> YOUR OBJECTIVE
Although the data below holds other lines too, output only those from the line with "end SheetDbarLocal" up to and including the line with "only assumed for", exactly as they appear.

** Opening DATA UNDER STUDY block **

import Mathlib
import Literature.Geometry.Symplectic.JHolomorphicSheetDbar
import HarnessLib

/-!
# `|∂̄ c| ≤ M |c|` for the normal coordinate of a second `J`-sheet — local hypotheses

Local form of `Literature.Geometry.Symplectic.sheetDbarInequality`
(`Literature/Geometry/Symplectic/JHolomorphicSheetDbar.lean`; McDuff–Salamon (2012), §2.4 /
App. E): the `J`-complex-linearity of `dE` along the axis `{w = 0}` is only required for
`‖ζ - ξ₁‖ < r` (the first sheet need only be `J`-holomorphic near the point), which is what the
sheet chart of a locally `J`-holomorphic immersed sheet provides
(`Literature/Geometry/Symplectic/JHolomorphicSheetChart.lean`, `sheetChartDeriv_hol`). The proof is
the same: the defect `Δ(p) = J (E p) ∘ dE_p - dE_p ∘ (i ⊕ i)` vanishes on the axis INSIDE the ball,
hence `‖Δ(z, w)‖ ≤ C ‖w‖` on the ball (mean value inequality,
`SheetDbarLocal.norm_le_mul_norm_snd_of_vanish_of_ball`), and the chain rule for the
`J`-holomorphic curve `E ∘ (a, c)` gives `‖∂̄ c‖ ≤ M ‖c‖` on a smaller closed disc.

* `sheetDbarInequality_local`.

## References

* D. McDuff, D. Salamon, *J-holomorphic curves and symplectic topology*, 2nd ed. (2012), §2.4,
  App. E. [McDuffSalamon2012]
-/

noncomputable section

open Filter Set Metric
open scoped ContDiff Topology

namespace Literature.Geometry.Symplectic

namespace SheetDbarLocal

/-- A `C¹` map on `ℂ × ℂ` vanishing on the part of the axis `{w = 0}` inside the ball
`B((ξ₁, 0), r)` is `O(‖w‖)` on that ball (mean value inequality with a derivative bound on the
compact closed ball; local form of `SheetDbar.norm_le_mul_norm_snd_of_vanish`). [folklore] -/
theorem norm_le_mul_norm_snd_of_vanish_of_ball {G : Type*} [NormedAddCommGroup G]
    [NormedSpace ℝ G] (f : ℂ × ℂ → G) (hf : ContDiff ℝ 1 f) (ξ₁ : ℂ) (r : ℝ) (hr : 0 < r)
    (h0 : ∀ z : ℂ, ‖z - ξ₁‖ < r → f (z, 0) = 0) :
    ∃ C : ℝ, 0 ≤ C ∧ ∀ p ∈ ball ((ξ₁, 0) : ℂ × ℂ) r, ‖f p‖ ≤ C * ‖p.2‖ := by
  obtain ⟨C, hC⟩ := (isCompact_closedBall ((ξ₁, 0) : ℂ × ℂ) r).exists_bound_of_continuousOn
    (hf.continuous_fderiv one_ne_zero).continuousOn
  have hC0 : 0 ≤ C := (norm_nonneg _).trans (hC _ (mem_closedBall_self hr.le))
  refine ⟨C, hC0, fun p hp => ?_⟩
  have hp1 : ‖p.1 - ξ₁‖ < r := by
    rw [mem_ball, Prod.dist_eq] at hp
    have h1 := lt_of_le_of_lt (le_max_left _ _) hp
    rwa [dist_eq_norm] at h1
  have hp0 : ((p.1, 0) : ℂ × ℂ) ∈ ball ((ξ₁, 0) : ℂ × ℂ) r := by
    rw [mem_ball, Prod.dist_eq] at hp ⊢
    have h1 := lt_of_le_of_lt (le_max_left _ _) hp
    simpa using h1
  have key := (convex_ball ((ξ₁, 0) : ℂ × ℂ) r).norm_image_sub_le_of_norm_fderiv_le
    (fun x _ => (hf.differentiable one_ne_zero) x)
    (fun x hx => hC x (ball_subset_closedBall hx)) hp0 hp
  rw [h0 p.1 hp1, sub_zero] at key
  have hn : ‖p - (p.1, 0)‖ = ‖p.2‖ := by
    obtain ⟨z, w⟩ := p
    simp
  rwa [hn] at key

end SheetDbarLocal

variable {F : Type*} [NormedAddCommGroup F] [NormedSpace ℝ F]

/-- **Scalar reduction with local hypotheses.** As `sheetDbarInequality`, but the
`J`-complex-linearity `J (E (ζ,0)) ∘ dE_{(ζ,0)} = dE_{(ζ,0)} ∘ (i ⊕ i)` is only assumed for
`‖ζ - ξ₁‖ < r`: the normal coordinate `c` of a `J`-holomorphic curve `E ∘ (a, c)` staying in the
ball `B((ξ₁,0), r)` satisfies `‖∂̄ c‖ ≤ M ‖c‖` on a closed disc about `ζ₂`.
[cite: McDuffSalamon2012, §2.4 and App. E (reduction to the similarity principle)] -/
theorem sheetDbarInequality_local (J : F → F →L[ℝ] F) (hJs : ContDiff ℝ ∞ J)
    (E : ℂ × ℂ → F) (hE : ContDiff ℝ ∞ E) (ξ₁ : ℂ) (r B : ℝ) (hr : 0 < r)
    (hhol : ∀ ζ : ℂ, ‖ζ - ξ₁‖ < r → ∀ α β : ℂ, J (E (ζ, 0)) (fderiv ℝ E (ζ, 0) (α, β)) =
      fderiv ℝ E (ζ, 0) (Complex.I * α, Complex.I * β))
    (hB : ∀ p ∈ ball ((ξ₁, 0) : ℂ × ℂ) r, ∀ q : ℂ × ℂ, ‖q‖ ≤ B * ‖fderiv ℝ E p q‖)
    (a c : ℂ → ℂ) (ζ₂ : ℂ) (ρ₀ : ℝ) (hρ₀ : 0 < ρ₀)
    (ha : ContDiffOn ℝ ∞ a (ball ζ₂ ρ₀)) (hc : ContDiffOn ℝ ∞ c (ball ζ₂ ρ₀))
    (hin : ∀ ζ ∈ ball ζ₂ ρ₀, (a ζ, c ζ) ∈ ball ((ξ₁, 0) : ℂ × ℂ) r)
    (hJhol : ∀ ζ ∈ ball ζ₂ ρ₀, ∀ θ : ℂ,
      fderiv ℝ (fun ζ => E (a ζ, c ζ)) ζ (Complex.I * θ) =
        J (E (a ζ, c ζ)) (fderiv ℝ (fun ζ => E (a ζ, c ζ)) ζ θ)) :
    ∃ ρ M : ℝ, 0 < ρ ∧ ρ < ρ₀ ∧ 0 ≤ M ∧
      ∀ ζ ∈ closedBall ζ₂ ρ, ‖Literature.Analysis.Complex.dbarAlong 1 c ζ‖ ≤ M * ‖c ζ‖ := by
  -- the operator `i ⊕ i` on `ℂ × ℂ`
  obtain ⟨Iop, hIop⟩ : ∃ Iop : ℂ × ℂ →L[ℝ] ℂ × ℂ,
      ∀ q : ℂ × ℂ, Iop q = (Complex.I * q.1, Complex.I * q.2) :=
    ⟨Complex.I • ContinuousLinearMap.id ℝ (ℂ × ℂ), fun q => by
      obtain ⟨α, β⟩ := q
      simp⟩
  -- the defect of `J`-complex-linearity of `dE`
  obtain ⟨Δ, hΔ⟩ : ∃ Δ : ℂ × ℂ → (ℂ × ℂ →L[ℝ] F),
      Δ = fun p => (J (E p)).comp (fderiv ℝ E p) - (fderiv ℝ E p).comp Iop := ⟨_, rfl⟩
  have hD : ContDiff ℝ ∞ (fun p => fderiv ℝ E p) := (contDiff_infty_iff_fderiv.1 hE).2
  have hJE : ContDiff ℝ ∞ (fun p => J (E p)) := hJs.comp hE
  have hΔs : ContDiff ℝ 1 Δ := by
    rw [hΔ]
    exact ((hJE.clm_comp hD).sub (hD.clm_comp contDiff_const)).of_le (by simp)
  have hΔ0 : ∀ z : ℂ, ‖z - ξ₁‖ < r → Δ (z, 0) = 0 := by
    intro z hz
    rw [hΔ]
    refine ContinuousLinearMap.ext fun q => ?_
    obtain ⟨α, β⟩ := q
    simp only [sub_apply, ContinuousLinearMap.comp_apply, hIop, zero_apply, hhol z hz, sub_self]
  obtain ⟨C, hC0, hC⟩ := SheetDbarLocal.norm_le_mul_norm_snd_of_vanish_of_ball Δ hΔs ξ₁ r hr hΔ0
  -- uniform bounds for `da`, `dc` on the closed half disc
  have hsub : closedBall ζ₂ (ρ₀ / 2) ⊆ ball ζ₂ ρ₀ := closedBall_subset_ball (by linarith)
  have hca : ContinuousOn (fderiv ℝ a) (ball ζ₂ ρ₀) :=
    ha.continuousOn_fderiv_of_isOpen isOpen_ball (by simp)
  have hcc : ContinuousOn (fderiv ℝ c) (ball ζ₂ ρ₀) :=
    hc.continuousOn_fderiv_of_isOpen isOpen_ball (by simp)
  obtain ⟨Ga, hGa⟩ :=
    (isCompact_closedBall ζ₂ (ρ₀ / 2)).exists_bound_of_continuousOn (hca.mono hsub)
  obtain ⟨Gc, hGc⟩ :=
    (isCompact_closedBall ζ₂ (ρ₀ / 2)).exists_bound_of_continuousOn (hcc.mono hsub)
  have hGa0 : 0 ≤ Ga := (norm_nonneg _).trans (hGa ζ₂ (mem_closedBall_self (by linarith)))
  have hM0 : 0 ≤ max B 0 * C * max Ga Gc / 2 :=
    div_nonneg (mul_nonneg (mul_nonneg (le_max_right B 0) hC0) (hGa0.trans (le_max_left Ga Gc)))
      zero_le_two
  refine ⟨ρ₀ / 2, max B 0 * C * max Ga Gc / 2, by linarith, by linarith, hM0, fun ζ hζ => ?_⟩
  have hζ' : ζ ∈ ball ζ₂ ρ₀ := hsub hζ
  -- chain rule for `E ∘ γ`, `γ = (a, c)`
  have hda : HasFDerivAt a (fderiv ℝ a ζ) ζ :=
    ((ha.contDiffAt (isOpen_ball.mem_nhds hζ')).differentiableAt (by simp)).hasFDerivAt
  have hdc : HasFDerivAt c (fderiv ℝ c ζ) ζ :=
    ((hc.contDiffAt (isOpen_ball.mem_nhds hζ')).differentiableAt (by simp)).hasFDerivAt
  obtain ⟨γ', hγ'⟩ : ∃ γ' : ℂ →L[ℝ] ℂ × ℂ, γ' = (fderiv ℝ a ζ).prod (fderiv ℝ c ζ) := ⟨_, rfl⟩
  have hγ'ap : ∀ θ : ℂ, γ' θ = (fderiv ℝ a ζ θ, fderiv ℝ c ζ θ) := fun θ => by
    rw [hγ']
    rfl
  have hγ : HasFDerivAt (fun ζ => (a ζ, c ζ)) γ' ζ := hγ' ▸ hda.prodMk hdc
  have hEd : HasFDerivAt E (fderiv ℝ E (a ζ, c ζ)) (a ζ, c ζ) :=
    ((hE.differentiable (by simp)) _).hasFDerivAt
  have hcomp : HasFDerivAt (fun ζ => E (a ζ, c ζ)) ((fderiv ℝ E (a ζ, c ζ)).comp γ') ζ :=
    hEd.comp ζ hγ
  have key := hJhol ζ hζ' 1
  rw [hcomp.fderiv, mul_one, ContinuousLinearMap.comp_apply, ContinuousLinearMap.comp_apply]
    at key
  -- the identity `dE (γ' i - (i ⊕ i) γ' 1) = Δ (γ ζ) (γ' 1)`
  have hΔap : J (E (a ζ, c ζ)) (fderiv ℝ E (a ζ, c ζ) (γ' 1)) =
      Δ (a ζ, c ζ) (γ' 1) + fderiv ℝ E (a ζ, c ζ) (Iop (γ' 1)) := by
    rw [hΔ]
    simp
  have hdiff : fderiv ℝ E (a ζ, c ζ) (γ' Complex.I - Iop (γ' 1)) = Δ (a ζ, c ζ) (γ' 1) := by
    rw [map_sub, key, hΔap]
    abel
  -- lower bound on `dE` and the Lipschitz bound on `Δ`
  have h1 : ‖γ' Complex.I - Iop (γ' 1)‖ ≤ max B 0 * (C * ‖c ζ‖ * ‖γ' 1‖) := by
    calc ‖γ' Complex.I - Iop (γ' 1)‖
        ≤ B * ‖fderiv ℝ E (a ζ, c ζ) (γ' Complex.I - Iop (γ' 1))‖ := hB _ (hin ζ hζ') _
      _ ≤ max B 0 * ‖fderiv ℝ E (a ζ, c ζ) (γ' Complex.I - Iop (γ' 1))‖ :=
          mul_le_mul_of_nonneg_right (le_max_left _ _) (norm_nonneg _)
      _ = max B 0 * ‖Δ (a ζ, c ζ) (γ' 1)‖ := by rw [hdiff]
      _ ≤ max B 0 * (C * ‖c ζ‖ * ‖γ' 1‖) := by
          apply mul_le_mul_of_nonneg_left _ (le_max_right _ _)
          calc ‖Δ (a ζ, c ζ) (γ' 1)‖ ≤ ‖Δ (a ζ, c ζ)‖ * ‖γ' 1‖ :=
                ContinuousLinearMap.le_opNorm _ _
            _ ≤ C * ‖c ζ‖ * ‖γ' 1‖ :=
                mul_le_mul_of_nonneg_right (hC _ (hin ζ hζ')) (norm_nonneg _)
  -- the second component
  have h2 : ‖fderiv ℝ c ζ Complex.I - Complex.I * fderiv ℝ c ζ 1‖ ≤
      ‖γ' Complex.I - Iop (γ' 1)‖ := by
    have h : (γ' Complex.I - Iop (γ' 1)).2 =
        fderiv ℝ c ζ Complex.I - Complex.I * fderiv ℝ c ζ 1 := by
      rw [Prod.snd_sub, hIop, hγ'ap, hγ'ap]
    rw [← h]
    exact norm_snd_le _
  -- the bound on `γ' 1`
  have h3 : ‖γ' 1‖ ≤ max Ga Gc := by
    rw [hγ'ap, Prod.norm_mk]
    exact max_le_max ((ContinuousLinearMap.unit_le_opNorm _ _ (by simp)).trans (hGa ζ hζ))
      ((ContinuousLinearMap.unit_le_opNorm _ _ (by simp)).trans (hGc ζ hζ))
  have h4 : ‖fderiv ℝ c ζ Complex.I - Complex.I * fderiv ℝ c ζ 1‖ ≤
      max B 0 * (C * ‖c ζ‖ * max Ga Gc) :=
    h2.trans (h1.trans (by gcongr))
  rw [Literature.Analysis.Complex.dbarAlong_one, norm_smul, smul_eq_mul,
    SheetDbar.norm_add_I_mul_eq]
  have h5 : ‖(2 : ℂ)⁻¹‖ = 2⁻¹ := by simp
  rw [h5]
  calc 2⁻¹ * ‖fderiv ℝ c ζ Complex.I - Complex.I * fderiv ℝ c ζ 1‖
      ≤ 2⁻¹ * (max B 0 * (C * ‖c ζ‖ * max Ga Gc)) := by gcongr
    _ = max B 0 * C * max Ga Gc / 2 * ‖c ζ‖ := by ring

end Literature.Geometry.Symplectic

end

** Closing DATA UNDER STUDY block **

> ANSWER SPACE
end SheetDbarLocal

variable {F : Type*} [NormedAddCommGroup F] [NormedSpace ℝ F]

/-- **Scalar reduction with local hypotheses.** As `sheetDbarInequality`, but the
`J`-complex-linearity `J (E (ζ,0)) ∘ dE_{(ζ,0)} = dE_{(ζ,0)} ∘ (i ⊕ i)` is only assumed for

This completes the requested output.